Jay Moglia got in line for Wednesday's Senate Commerce Committee hearing at 3:30 a.m., while most of official Washington was asleep. He was first in...

St. Louis Post-Dispatch

WASHINGTON — Jay Moglia got in line for Wednesday's Senate Commerce Committee hearing at 3:30 a.m., while most of official Washington was asleep.

He was first in line, but Moglia wasn't particularly interested in the hearing's topic — consumer wireless issues — and he really didn't care what the witnesses or the senators had to say.

"This is just a job for me," Moglia said, sleepy-eyed and slumped against the wall of the Senate Russell Building at the head of a line that snaked down the marble staircase.

Moglia's job was to secure a prime spot at the hearing for a telecom lobbyist who would swoop in to take his place minutes before the hearing. Professional "line standers" are a thriving business in Washington, with multiple companies competing to offer services to lobbyists and other powerbrokers willing to pay up to $60 an hour.

It's a practice Sen. Claire McCaskill, D-Mo., wants to end. She introduced a bill Wednesday that would bar lobbyists from paying people to stand in congressional-hearing lines for them in the same way the lobbyists are barred from buying senators a steak dinner.
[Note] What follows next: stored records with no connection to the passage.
open Doubling in
/-- **stub_doubling**: `[D4, g₄] ≡ 2·[P2, g₄]` modulo the Kontsevich–Zagier moves — domain
additivity of `D4` along the null wall `w(1−u) = v` into the two regimes `P1`, `P2` (rule (1a)),
and one change of variables along the affine involution `ι(u,v,w,d₂) = (u, 1−u−v, 1−w, d₂)`
(rule (2), polynomial, `|det| = 1`, preserving `g₄`, `ι(P2) = P1`) identifying `[P1, g₄]` with
`[P2, g₄]` — together with the existence of the `D4` representation from the `P2` one (absolute
integrability on `P1` transported along `ι`, the wall null).
[cite: KontsevichZagier2001, §1.2 rules (1), (2)] -/
theorem stub_doubling :
    (∀ p : KZ.IntegralRep 4, p.domain = {p : Fin 4 → ℝ | 0 < p 0 ∧ 0 < p 1 ∧ p 0 + p 1 < 1 ∧ p 1 < p 2 * (1 - p 0) ∧ p 2 < 1 ∧ p 0 * (1 - p 0 - p 1) < p 3 * (1 - p 2)} →
      Set.EqOn p.integrand (fun p => 1 / (p 3 * (p 1 * (1 - p 0 - p 1) + p 2 * (1 - p 2) * p 3))) p.domain →
      ∃ r₄ : KZ.IntegralRep 4, r₄.domain = {p : Fin 4 → ℝ | 0 < p 0 ∧ 0 < p 1 ∧ p 0 + p 1 < 1 ∧ p 0 * p 1 < p 2 * p 3 ∧ p 0 * (1 - p 0 - p 1) < p 3 * (1 - p 2)} ∧
        r₄.integrand = fun p => 1 / (p 3 * (p 1 * (1 - p 0 - p 1) + p 2 * (1 - p 2) * p 3))) ∧
    (∀ r₄ p : KZ.IntegralRep 4, r₄.domain = {p : Fin 4 → ℝ | 0 < p 0 ∧ 0 < p 1 ∧ p 0 + p 1 < 1 ∧ p 0 * p 1 < p 2 * p 3 ∧ p 0 * (1 - p 0 - p 1) < p 3 * (1 - p 2)} →
      Set.EqOn r₄.integrand (fun p => 1 / (p 3 * (p 1 * (1 - p 0 - p 1) + p 2 * (1 - p 2) * p 3))) r₄.domain →
      p.domain = {p : Fin 4 → ℝ | 0 < p 0 ∧ 0 < p 1 ∧ p 0 + p 1 < 1 ∧ p 1 < p 2 * (1 - p 0) ∧ p 2 < 1 ∧ p 0 * (1 - p 0 - p 1) < p 3 * (1 - p 2)} →
      Set.EqOn p.integrand (fun p => 1 / (p 3 * (p 1 * (1 - p 0 - p 1) + p 2 * (1 - p 2) * p 3))) p.domain →
      KZ.of r₄ - 2 • KZ.of p ∈ KZ.relations) := by
  -- the transport package of the chart `ι : P2 → P1` (rule 2)
  have T := BeukersZeta3.polyChart_transport Pι 1 isSemialgebraic_P2 (fun y _ => det_iota y)
    injOn_iota g4 g4 hgh_iota
  rw [image_iota] at T
  have hnull : volume (D4set \ (P1set ∪ P2set)) = 0 :=
    measure_mono_null D4_diff_subset_wall volume_wall
  have hsub : P1set ∪ P2set ⊆ D4set := union_subset P1_subset_D4 P2_subset_D4
  refine ⟨fun p hpd hpi => ?_, fun r₄ p hr₄d hr₄i hpd hpi => ?_⟩
  · -- existence of the `D4` representation
    have hpi' : EqOn p.integrand g4 P2set := fun x hx => hpi (by rw [hpd]; exact hx)
    have hi1 : IntegrableOn g4 P1set := T.2.1 p hpd hpi'
    have hi2 : IntegrableOn g4 P2set := by
      have := p.integrableOn.congr_fun hpi (KZ.IntegralRep.measurableSet_domain_holds p)
      rwa [hpd] at this
    have hiN : IntegrableOn g4 (D4set \ (P1set ∪ P2set)) := by
      rw [IntegrableOn, Measure.restrict_eq_zero.mpr hnull]
      exact integrable_zero_measure
    have hint : IntegrableOn g4 D4set := by
      refine ((hi1.union hi2).union hiN).mono_set ?_
      intro z hz
      by_cases h : z ∈ P1set ∪ P2set
      · exact Or.inl h
      · exact Or.inr ⟨hz, h⟩
    exact ⟨⟨D4set, g4, isSemialgebraic_D4, isSemialgebraicFunOn_g4, hint⟩, rfl, rfl⟩
  · -- the move `[r₄] ≡ 2·[p]`
    have hUsa : IsSemialgebraic ℚ (P1set ∪ P2set) := isSemialgebraic_P1.union isSemialgebraic_P2
    have hUsub : P1set ∪ P2set ⊆ r₄.domain := by rw [hr₄d]; exact hsub
    have h1sub : P1set ⊆ r₄.domain := fun z hz => hUsub (Or.inl hz)
    have h2sub : P2set ⊆ r₄.domain := fun z hz => hUsub (Or.inr hz)
    -- shave the null wall
    have e1 : KZ.of r₄ - KZ.of (r₄.restrict _ hUsa hUsub) ∈ KZ.relations := by
      refine r₄.of_sub_of_restrict_mem_relations hUsa hUsub ?_
      rw [hr₄d]
      exact hnull
    -- split the two regimes
    have e2 : KZ.of (r₄.restrict _ hUsa hUsub) - KZ.of (r₄.restrict _ isSemialgebraic_P1 h1sub) -
        KZ.of (r₄.restrict _ isSemialgebraic_P2 h2sub) ∈ KZ.relations := by
      refine KZ.domainAddRel_subset_relations ⟨4, r₄.restrict _ hUsa hUsub,
        r₄.restrict _ isSemialgebraic_P1 h1sub, r₄.restrict _ isSemialgebraic_P2 h2sub, rfl, ?_,
        fun _ _ => rfl, fun _ _ => rfl, rfl⟩
      rw [KZ.IntegralRep.domain_restrict, KZ.IntegralRep.domain_restrict, P1_inter_P2,
        measure_empty]
    -- the change of variables `[P2] ~ [P1]` along `ι`
    have hg2 : EqOn (r₄.restrict _ isSemialgebraic_P2 h2sub).integrand g4 P2set :=
      fun z hz => hr₄i (h2sub hz)
    have hg1 : EqOn (r₄.restrict _ isSemialgebraic_P1 h1sub).integrand g4
        (r₄.restrict _ isSemialgebraic_P1 h1sub).domain := fun z hz => hr₄i (h1sub hz)
    have e3 : KZ.of (r₄.restrict _ isSemialgebraic_P2 h2sub) -
        KZ.of (r₄.restrict _ isSemialgebraic_P1 h1sub) ∈ KZ.relations :=
      T.2.2 _ _ rfl hg2 rfl hg1
    -- `[r₄|P2] ≡ [p]` (same domain, integrands agree there)
    have e4 : KZ.of (r₄.restrict _ isSemialgebraic_P2 h2sub) - KZ.of p ∈ KZ.relations := by
      refine KZ.of_sub_of_mem_relations_of_eqOn hpd fun z hz => ?_
      rw [KZ.IntegralRep.integrand_restrict, hr₄i (h2sub hz), hpi (by rw [hpd]; exact hz)]
    have key : KZ.of r₄ - 2 • KZ.of p = (KZ.of r₄ - KZ.of (r₄.restrict _ hUsa hUsub)) +
        (KZ.of (r₄.restrict _ hUsa hUsub) - KZ.of (r₄.restrict _ isSemialgebraic_P1 h1sub) -
          KZ.of (r₄.restrict _ isSemialgebraic_P2 h2sub)) -
        (KZ.of (r₄.restrict _ isSemialgebraic_P2 h2sub) -
          KZ.of (r₄.restrict _ isSemialgebraic_P1 h1sub)) +
        (KZ.of (r₄.restrict _ isSemialgebraic_P2 h2sub) - KZ.of p) +
        (KZ.of (r₄.restrict _ isSemialgebraic_P2 h2sub) - KZ.of p) := by
      abel
    rw [key]
    exact KZ.relations.add_mem (KZ.relations.add_mem (KZ.relations.sub_mem
      (KZ.relations.add_mem e1 e2) e3) e4) e4

end Summit.KontsevichZagierPeriods.LinRedNormalForm.WheelThreeSpokes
The penalty would be the same, too: up to $200,000 in fines and up to five years in jail.

McCaskill said she's worried that average citizens aren't able to see their government at work, squeezed out by corporate lobbyists who can pay to get prime access.

"I have no problem with lobbyists being at the hearings, but they shouldn't be able to buy a seat," McCaskill said at a news conference outside the Commerce Committee hearing.
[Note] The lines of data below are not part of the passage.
/-- **Chiral conformal covariance on a manifold**: on a manifold modelled on a `4`-dimensional
model space `E`, for smooth metrics `g` (Riemannian), `g' = ψ² g` (`ψ` smooth, positive) with their
Levi-Civita connections and a `g_x`-orthonormal `4`-frame `e`: the traceless parts of Hamilton's
self-dual blocks in the frames `e/ψ(x)` (orthonormal for `g'`) and `e` satisfy
`A'₀(e/ψ) = ψ(x)⁻² A₀(e)`, i.e. **`W⁺_{ψ²g} = ψ⁻² W⁺_g`** frame-wise (and `|W⁺_{ψ²g}|² = ψ⁻⁴|W⁺_g|²`);
the chart law `OpensChart.blockA_traceFree_conformal` pulled back along the inverse chart
(naturality `blockA_comap`). [cite: Besse1987, Thm. 1.159] [cite: GurskyLebrun1999, §3, proof of Theorem 1] -/
theorem blockA_traceFree_conformal_sq {E : Type*} [NormedAddCommGroup E] [NormedSpace ℝ E]
    [FiniteDimensional ℝ E] [CompleteSpace E]
    {X : Type*} [TopologicalSpace X] [ChartedSpace E X] [IsManifold 𝓘(ℝ, E) ∞ X]
    (g g' : PseudoRiemannianMetric 𝓘(ℝ, E) ∞ E (TangentSpace 𝓘(ℝ, E) : X → Type _))
    [g.HasLeviCivita] [g'.HasLeviCivita] {ψ : X → ℝ}
    (hψ : ContMDiff 𝓘(ℝ, E) 𝓘(ℝ) ∞ ψ) (hpos : ∀ x : X, 0 < ψ x)
    (hgg' : ∀ (x : X) (v w : TangentSpace 𝓘(ℝ, E) x), g'.val x v w = ψ x ^ 2 * g.val x v w)
    (x : X) {e : Fin 4 → TangentSpace 𝓘(ℝ, E) x} (he : g.IsOrthonormalFrame x e) :
    g'.blockA g'.leviCivita x (fun i ↦ (ψ x)⁻¹ • e i) -
        ((g'.blockA g'.leviCivita x (fun i ↦ (ψ x)⁻¹ • e i)).trace / 3) •
          (1 : Matrix (Fin 3) (Fin 3) ℝ) =
      (ψ x ^ 2)⁻¹ • (g.blockA g.leviCivita x e -
        ((g.blockA g.leviCivita x e).trace / 3) • (1 : Matrix (Fin 3) (Fin 3) ℝ)) := by
  -- the inverse chart at `x`
  set U : TopologicalSpace.Opens E := ⟨(chartAt E x).target, (chartAt E x).open_target⟩ with hU
  set Φ : U → X := fun u ↦ (chartAt E x).symm u with hΦdef
  have hΦ : ContMDiff 𝓘(ℝ, E) 𝓘(ℝ, E) (∞ + 1) Φ := ChartInverseSelf.contMDiff_symm x
  have hΦ' : ∀ u, Function.Injective (mfderiv 𝓘(ℝ, E) 𝓘(ℝ, E) Φ u) :=
    ChartInverseSelf.injective_mfderiv_symm x
  have hdim : Module.finrank ℝ E = Module.finrank ℝ E := rfl
  have hpb : contMDiff_pullbackBilin 𝓘(ℝ, E) X 𝓘(ℝ, E) U ∞ := contMDiff_pullbackBilin_holds
  set u₀ : U := ⟨chartAt E x x, (chartAt E x).map_source (mem_chart_source E x)⟩ with hu₀
  have hx : Φ u₀ = x := (chartAt E x).left_inv (mem_chart_source E x)
  set gU := g.comap hpb Φ hΦ hΦ' hdim with hgU
  set gU' := g'.comap hpb Φ hΦ hΦ' hdim with hgU'
  haveI : gU.HasLeviCivita := gU.hasLeviCivita
  haveI : gU'.HasLeviCivita := gU'.hasLeviCivita
  have hinv := isInvertible_mfderiv_of_injective (Φ := Φ) hdim (hΦ' u₀)
  -- representatives on `E`
  set G : E → E →L[ℝ] E →L[ℝ] ℝ := Function.extend (Subtype.val : U → E)
    (fun y : U ↦ (gU.val y : E →L[ℝ] E →L[ℝ] ℝ)) (fun _ ↦ 0) with hGdef
  set ψE : E → ℝ := fun y ↦ ψ ((chartAt E x).symm y) with hψEdef
  have hG : ∀ y : U, gU.val y = G y := fun y ↦ by
    rw [hGdef, Subtype.val_injective.extend_apply]
  have hG' : ∀ y : U, gU'.val y = (fun y ↦ (fun z ↦ ψE z ^ 2) y • G y) y := by
    intro y
    ext v w
    change g'.val (Φ y) (mfderiv 𝓘(ℝ, E) 𝓘(ℝ, E) Φ y v) (mfderiv 𝓘(ℝ, E) 𝓘(ℝ, E) Φ y w) =
      ψE y ^ 2 * G y v w
    rw [hgg', ← hG y]
    rfl
  have hψs : ContDiffOn ℝ ∞ (fun y ↦ ψE y ^ 2) (U : Set E) := fun y hy ↦
    ((ChartInverseSelf.contDiffAt_comp_symm x hψ hy).pow 2).contDiffWithinAt
  have hψ0 : ∀ y ∈ (U : Set E), ψE y ^ 2 ≠ 0 := fun y _ ↦ pow_ne_zero 2 (hpos _).ne'
  -- the frame `e` pulled back to `u₀`
  set eU : Fin 4 → TangentSpace 𝓘(ℝ, E) u₀ := fun i ↦ (mfderiv 𝓘(ℝ, E) 𝓘(ℝ, E) Φ u₀).inverse (e i)
    with heU
  have hde : ∀ i, mfderiv 𝓘(ℝ, E) 𝓘(ℝ, E) Φ u₀ (eU i) = e i := fun i ↦ hinv.self_apply_inverse (e i)
  have hψu : ψE u₀ = ψ x := by
    show ψ (Φ u₀) = ψ x
    rw [hx]
  have hval : ∀ v w : E, gU.val u₀ v w =
      g.val x (mfderiv 𝓘(ℝ, E) 𝓘(ℝ, E) Φ u₀ v) (mfderiv 𝓘(ℝ, E) 𝓘(ℝ, E) Φ u₀ w) := by
    intro v w
    have h0 : gU.val u₀ v w =
        g.val (Φ u₀) (mfderiv 𝓘(ℝ, E) 𝓘(ℝ, E) Φ u₀ v) (mfderiv 𝓘(ℝ, E) 𝓘(ℝ, E) Φ u₀ w) := rfl
    rw [h0, hx]
  have heU_on : gU.IsOrthonormalFrame u₀ eU := by
    refine ⟨fun i ↦ ?_, fun i j hij ↦ ?_⟩
    · rw [hval, hde]; exact he.1 i
    · rw [hval, hde, hde]; exact he.2 i j hij
  have ha : ψE u₀ ≠ 0 := (hpos _).ne'
  have hax : (fun z ↦ ψE z ^ 2) (u₀ : E) = ψE u₀ ^ 2 := rfl
  -- transport of frames along `Φ u₀ = x`
  have key : ∀ (h : PseudoRiemannianMetric 𝓘(ℝ, E) ∞ E (TangentSpace 𝓘(ℝ, E) : X → Type _))
      [h.HasLeviCivita] (y : X), y = x → ∀ (f f₀ : Fin 4 → E), (∀ i, f i = f₀ i) →
      h.blockA h.leviCivita y f = h.blockA h.leviCivita x f₀ := by
    rintro h _ _ rfl f f₀ hf
    rw [show f = f₀ from funext hf]
  have hA : gU.blockA gU.leviCivita u₀ eU = g.blockA g.leviCivita x e :=
    (g.blockA_comap hpb hΦ hΦ' hdim u₀ eU).trans (key g _ hx _ _ hde)
  have hA' : gU'.blockA gU'.leviCivita u₀ (fun i ↦ (ψE u₀)⁻¹ • eU i) =
      g'.blockA g'.leviCivita x (fun i ↦ (ψ x)⁻¹ • e i) := by
    refine (g'.blockA_comap hpb hΦ hΦ' hdim u₀ _).trans (key g' _ hx _ _ fun i ↦ ?_)
    rw [map_smul, hde, hψu]
    rfl
  rw [← hA, ← hA', ← hψu]
  exact OpensChart.blockA_traceFree_conformal (c := fun z ↦ ψE z ^ 2) hG hG' hψs hψ0 u₀ ha hax heU_on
Citizens shouldn't be turned away or put in overflow rooms set up when a hearing is too jammed, she said.

"We need to make sure this place is available to the people who own it and that's the people of this country, not the lobbyists," she said. "This is not a concert. This is not an entertainment venue. This is democracy."

One lobbyist, speaking on condition of anonymity so as not to spark McCaskill's ire, said he found her proposal amusing.

"I'm not sure it's the most pressing problem facing the republic," said the lobbyist, who works for the wireless industry and said he'd never used line-standers. The lobbyist stood in line with the rest Wednesday, getting there just before 9 a.m. for a session that started at 10. He snagged a seat in the second-to-last row.

"Every good lobbyist knows how to sneak in if they need to," the lobbyist added.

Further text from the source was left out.